- Try it: For the data below, tally how many lines contain "IUTchIII" and answer only with that tally.
··· Source records ···
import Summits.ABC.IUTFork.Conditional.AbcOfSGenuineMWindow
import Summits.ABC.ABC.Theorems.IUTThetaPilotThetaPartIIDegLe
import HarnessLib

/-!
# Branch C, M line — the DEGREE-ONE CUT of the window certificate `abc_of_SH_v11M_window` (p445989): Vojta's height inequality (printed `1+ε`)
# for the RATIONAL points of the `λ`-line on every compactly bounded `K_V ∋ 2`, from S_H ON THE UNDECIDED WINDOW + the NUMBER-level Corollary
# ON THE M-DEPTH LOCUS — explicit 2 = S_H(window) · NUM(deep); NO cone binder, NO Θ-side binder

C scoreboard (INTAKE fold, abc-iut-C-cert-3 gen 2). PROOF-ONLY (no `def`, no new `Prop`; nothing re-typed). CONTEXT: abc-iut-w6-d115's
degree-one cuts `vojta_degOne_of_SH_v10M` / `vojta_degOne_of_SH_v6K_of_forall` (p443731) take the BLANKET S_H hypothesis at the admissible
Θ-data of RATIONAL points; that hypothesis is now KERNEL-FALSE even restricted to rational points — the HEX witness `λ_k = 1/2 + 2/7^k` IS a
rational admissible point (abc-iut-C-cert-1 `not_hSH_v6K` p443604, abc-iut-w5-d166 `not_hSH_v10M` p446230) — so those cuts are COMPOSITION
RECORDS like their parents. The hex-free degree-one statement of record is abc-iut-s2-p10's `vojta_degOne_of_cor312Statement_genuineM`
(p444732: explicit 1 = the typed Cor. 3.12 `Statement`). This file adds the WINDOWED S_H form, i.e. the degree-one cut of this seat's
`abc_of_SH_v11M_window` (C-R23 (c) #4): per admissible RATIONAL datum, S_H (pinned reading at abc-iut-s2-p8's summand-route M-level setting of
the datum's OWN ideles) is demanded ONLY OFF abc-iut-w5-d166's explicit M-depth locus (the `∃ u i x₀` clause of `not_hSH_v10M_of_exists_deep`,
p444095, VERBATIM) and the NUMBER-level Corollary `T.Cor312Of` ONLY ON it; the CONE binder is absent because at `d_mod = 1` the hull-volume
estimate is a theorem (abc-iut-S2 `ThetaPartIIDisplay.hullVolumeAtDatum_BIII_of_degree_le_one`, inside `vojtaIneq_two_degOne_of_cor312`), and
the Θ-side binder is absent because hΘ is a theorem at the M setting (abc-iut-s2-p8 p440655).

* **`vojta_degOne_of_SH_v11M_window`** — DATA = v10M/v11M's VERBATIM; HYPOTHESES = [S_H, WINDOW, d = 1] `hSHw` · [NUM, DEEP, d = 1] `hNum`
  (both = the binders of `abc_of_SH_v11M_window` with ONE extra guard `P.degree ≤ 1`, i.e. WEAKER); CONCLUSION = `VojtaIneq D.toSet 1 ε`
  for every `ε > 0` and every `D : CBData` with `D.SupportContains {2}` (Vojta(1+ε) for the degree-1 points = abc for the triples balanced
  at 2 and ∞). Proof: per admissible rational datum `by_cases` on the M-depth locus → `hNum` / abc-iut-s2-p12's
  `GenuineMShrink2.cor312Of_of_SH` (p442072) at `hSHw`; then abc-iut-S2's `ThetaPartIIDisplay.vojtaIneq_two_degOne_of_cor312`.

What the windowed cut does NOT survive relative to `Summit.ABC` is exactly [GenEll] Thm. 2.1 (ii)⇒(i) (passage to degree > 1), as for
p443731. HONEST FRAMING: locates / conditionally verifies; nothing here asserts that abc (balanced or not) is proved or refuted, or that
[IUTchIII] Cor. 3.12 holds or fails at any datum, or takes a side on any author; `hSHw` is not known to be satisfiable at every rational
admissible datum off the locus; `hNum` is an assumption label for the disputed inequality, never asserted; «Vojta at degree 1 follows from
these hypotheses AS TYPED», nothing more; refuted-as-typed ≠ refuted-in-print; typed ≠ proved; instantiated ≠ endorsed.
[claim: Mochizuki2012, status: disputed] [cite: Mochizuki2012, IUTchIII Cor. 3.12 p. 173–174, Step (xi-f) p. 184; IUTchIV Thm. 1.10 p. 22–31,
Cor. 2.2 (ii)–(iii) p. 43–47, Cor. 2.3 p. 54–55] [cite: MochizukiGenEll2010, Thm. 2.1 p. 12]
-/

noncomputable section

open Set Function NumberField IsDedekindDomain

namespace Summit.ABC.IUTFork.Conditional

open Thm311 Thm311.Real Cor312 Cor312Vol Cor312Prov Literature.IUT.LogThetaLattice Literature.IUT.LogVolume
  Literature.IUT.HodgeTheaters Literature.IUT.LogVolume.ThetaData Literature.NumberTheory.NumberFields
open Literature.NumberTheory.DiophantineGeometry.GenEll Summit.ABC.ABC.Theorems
···
··· Source records ···
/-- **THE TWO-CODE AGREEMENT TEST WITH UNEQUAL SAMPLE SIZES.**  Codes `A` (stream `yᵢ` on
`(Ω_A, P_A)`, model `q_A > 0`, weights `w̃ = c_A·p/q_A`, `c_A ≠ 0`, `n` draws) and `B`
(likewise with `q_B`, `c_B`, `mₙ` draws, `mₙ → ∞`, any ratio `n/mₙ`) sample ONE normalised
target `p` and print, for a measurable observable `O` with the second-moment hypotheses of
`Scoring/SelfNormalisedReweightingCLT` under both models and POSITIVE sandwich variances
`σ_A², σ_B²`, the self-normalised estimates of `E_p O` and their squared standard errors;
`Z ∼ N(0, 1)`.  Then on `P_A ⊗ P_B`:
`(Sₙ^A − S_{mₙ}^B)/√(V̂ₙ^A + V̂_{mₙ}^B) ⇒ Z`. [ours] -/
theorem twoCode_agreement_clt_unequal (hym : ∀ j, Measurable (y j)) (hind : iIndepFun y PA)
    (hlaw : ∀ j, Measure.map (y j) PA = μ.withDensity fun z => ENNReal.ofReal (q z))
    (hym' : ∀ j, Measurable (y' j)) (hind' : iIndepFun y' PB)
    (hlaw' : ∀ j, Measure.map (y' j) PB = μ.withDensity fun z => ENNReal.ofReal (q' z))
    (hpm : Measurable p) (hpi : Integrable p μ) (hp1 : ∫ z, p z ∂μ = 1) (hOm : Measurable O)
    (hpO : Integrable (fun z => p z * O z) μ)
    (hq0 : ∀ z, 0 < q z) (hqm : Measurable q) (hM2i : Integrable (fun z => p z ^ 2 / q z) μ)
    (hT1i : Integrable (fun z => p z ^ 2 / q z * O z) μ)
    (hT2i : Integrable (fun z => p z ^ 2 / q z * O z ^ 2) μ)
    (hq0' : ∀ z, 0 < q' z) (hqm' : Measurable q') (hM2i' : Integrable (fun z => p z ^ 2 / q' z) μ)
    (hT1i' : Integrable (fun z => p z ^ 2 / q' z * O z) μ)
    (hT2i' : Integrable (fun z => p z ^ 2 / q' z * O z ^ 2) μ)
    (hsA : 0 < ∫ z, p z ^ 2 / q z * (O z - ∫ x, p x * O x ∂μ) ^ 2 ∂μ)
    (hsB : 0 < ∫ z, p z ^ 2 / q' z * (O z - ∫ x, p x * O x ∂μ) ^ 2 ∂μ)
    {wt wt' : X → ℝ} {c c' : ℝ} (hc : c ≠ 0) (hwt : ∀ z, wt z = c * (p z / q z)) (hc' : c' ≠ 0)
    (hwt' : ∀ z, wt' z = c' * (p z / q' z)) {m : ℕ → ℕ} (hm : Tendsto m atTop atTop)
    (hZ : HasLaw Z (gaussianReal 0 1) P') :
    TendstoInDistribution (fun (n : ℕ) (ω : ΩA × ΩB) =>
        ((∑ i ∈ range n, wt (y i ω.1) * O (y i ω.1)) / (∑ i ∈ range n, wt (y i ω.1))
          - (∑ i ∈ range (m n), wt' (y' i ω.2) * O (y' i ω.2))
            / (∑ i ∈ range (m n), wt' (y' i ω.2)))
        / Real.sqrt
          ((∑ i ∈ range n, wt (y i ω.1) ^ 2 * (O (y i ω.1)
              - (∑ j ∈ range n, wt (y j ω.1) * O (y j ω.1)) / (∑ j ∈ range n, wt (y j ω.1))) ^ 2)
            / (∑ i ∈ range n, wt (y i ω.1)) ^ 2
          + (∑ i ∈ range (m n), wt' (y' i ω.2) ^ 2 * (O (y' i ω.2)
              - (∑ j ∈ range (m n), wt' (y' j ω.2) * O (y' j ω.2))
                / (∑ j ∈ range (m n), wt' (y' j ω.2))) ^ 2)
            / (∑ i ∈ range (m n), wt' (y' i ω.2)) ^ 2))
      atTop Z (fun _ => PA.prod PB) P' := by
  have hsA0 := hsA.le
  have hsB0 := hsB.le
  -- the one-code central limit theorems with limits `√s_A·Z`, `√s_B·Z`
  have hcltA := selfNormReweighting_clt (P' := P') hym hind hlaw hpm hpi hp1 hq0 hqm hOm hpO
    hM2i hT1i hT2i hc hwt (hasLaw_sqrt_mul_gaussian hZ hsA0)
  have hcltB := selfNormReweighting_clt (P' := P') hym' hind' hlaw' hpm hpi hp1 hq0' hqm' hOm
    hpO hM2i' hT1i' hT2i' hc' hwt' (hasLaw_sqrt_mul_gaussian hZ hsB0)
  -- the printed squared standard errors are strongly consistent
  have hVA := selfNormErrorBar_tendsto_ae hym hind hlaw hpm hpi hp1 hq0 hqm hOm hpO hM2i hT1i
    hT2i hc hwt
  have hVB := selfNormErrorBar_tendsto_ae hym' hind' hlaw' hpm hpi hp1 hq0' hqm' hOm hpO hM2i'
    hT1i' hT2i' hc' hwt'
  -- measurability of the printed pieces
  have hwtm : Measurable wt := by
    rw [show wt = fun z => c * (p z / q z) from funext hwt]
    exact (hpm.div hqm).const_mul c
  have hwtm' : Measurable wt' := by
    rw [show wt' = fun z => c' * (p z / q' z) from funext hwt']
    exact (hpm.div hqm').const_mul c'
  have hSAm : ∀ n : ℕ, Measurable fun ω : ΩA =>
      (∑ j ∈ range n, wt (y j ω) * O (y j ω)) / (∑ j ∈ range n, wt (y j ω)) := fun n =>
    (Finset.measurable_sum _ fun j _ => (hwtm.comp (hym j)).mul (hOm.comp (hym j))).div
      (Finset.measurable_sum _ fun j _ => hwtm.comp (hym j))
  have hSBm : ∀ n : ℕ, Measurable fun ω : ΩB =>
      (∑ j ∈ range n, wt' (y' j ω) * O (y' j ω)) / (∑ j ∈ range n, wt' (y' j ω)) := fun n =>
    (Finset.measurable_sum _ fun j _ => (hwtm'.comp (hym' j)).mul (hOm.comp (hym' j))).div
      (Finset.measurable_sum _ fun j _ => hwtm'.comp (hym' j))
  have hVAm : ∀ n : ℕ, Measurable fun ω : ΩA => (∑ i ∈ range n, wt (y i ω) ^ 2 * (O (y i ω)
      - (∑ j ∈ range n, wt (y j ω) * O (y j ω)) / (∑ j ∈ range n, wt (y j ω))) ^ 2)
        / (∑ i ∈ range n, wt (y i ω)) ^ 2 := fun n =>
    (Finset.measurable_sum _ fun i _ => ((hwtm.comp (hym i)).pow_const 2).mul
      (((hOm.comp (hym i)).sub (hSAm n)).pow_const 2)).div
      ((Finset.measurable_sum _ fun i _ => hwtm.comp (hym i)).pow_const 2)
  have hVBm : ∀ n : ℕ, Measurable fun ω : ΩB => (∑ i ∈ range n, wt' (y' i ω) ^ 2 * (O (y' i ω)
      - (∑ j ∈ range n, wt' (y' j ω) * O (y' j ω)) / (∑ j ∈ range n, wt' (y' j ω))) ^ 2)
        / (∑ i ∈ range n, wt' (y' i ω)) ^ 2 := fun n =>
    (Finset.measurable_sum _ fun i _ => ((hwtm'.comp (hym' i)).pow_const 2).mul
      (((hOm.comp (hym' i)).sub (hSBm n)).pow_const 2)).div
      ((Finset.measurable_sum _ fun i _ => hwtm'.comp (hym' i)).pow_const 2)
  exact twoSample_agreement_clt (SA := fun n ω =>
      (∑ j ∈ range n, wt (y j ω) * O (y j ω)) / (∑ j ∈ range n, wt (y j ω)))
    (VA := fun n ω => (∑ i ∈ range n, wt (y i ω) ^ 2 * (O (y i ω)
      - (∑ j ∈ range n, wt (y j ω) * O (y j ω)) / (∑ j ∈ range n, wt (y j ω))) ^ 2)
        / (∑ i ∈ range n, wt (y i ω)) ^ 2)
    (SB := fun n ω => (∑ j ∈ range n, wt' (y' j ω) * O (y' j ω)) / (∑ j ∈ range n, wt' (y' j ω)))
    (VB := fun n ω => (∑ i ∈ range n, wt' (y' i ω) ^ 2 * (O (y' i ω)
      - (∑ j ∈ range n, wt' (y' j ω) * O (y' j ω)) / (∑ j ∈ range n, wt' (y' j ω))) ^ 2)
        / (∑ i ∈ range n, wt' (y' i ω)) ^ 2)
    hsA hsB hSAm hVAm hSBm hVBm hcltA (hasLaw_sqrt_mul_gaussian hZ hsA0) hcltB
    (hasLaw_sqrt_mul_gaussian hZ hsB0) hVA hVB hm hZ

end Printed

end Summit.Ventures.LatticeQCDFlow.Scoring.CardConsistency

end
···
··· Source records ···
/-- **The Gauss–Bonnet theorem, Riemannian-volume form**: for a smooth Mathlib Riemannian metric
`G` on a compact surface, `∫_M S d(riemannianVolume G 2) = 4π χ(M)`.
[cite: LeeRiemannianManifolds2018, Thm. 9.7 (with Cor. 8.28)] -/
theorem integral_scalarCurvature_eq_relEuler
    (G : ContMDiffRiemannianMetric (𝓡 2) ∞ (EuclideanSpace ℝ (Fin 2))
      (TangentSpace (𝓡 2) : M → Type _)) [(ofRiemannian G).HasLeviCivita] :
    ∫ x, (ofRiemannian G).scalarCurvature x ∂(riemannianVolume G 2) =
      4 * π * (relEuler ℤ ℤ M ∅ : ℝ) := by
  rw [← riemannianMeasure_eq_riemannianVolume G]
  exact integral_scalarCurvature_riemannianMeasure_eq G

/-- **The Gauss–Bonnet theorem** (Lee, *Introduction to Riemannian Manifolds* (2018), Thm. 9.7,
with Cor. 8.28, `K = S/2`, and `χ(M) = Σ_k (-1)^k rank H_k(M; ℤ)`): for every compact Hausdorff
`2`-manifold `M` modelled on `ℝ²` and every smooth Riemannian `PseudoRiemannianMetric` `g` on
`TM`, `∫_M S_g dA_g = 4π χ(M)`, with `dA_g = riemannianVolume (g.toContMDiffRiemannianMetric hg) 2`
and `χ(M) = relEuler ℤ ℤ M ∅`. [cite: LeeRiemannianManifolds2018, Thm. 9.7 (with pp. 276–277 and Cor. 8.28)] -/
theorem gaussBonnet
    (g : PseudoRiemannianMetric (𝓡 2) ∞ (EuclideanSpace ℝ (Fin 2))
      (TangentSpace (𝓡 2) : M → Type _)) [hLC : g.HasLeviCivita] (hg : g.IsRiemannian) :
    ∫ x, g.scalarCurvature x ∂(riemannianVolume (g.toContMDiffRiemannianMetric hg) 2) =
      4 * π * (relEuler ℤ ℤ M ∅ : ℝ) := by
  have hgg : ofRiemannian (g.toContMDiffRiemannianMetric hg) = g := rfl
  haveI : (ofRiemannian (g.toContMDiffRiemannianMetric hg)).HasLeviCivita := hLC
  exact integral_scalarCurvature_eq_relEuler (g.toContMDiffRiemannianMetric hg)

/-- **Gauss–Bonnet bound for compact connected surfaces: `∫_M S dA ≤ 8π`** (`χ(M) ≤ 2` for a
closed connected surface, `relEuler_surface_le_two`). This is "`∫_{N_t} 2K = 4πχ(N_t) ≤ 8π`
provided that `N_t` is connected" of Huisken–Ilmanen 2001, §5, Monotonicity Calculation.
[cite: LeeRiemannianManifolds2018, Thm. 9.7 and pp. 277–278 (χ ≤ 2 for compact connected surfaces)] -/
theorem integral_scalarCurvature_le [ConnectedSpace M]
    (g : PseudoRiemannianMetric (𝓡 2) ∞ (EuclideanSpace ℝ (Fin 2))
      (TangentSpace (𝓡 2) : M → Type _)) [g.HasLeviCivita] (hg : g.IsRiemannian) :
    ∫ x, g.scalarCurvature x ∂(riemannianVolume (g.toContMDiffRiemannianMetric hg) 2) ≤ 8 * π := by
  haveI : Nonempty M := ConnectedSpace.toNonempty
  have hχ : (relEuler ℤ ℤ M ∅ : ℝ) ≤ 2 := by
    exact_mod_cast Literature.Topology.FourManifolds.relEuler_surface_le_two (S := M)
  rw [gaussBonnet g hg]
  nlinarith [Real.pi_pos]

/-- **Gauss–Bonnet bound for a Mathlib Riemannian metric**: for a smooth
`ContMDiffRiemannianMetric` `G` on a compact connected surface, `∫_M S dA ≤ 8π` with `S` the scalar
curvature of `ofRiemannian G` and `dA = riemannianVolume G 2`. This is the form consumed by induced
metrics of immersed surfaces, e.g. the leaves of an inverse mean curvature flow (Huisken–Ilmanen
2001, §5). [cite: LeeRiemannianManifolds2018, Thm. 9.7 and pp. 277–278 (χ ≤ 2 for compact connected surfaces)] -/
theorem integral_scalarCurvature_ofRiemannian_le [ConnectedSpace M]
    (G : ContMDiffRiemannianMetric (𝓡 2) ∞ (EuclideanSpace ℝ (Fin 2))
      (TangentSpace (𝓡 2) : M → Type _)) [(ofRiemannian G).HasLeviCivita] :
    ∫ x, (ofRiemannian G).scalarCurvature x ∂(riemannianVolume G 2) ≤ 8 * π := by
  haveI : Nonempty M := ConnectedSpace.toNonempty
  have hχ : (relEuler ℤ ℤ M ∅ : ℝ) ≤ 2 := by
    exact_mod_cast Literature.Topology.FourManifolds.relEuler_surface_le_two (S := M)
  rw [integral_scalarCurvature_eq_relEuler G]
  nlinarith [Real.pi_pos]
···
- Exercise result: 2